[Start of Attachment]

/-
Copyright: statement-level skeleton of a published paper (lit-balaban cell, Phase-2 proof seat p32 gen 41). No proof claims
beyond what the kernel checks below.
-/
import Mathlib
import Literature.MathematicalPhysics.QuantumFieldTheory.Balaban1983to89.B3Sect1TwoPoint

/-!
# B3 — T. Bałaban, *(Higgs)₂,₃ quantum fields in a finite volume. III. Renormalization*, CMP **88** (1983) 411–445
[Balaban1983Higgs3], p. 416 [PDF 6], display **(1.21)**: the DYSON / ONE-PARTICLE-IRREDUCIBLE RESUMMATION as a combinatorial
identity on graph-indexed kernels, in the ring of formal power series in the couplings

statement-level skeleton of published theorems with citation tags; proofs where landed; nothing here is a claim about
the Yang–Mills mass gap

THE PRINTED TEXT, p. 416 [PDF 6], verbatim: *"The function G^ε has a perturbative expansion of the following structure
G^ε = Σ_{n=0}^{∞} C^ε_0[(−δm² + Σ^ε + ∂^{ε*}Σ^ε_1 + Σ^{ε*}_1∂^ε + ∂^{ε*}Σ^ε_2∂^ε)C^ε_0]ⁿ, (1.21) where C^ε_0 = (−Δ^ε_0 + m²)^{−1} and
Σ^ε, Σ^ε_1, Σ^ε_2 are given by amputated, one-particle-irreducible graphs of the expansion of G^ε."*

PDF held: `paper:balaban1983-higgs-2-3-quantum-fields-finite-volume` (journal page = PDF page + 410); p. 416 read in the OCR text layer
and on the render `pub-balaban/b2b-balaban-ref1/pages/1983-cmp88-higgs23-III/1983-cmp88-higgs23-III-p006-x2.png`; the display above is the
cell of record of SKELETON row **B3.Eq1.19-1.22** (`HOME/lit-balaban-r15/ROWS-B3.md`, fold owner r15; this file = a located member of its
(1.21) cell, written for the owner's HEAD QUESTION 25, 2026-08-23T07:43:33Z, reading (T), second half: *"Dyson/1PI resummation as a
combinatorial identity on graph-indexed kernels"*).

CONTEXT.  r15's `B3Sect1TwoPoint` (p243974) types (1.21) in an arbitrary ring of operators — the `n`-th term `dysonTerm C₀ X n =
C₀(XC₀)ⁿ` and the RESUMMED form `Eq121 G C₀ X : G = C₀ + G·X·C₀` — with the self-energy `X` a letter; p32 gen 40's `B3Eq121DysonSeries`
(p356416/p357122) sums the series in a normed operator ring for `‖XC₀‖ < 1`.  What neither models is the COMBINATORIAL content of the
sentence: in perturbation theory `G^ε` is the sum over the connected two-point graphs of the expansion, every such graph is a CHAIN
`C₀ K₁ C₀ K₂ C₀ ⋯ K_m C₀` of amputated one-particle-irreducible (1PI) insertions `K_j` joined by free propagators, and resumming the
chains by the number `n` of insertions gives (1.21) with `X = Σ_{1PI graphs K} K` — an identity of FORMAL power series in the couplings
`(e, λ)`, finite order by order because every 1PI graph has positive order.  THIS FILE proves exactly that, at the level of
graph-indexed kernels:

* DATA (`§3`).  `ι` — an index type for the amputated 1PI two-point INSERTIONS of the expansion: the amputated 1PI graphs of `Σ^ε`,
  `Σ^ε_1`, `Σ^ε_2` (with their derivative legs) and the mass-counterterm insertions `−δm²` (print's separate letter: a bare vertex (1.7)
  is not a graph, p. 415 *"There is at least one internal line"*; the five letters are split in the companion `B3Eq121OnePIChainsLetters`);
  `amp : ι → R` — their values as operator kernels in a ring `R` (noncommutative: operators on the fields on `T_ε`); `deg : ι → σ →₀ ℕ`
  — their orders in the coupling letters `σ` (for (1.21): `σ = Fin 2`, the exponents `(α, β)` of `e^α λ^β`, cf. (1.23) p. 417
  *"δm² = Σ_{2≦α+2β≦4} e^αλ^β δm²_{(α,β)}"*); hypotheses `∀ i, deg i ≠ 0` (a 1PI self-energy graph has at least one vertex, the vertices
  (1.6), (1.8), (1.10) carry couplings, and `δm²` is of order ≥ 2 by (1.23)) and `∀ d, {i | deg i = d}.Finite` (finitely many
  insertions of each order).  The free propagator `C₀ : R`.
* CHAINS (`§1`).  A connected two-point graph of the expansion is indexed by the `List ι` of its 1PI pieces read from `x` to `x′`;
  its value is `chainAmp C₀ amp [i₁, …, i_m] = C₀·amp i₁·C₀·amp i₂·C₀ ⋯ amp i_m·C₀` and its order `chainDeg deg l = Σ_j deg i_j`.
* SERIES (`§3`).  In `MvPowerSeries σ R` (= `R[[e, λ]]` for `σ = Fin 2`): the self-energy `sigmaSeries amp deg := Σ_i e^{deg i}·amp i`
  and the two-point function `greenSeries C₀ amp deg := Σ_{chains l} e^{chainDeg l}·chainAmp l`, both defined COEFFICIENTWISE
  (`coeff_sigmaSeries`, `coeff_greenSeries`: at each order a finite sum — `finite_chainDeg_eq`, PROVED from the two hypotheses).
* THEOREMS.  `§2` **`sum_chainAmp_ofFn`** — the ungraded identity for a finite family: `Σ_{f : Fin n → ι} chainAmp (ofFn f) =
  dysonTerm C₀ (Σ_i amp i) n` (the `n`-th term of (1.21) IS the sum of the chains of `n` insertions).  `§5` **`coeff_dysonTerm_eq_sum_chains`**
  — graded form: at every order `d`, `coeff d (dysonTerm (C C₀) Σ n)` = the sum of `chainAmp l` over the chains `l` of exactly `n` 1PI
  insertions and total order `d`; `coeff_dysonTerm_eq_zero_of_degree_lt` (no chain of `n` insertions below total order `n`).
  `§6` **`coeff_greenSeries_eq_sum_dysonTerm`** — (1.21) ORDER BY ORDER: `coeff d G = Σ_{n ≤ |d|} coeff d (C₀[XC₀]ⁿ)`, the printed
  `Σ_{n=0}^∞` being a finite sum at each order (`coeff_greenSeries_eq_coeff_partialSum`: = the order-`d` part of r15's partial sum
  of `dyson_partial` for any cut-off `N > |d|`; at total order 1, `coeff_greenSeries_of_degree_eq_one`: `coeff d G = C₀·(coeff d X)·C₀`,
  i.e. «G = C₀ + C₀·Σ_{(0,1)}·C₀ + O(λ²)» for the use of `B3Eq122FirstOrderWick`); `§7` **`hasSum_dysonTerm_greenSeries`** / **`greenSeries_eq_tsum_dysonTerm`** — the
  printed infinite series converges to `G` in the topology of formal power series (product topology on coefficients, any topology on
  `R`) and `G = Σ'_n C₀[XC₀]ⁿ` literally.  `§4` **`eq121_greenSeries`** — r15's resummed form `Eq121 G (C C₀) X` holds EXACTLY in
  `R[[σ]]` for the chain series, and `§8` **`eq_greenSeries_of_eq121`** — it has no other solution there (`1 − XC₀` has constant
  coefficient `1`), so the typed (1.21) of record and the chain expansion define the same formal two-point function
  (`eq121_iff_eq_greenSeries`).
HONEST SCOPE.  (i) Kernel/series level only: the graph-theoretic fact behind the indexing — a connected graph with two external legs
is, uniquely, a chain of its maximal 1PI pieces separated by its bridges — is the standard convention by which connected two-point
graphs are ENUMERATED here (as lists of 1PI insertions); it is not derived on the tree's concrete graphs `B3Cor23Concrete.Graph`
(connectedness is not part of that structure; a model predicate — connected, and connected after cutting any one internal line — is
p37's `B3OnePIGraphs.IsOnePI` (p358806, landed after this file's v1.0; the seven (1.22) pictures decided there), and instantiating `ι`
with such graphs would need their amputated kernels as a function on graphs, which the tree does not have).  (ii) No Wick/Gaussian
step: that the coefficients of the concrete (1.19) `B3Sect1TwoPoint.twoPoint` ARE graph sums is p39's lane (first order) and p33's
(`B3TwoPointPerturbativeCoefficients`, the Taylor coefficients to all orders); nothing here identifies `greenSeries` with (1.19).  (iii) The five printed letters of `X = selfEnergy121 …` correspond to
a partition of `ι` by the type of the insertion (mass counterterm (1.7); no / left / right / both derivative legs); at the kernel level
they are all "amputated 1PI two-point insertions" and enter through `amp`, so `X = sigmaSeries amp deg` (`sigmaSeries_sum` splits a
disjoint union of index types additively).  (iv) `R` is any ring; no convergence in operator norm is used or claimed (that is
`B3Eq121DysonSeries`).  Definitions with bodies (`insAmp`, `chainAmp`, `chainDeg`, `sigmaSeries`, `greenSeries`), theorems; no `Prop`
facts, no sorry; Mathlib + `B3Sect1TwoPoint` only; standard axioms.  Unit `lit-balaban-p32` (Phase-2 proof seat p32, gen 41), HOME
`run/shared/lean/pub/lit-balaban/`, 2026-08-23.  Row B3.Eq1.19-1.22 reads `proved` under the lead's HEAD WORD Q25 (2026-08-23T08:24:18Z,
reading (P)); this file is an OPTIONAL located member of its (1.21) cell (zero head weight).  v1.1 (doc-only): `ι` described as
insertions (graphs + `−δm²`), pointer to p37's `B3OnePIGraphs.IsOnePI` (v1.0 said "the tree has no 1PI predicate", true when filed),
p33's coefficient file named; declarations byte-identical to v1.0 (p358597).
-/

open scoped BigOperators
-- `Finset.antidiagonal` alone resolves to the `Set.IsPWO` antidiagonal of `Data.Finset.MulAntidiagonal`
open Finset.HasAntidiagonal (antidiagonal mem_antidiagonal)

[End of Attachment]

-- TASK OBJECTIVE --
Filter the preceding entries down to the lines with "paper".

-- RESPONSE TO THE EXERCISE --
Copyright: statement-level skeleton of a published paper (lit-balaban cell, Phase-2 proof seat p32 gen 41). No proof claims
PDF held: `paper:balaban1983-higgs-2-3-quantum-fields-finite-volume` (journal page = PDF page + 410); p. 416 read in the OCR text layer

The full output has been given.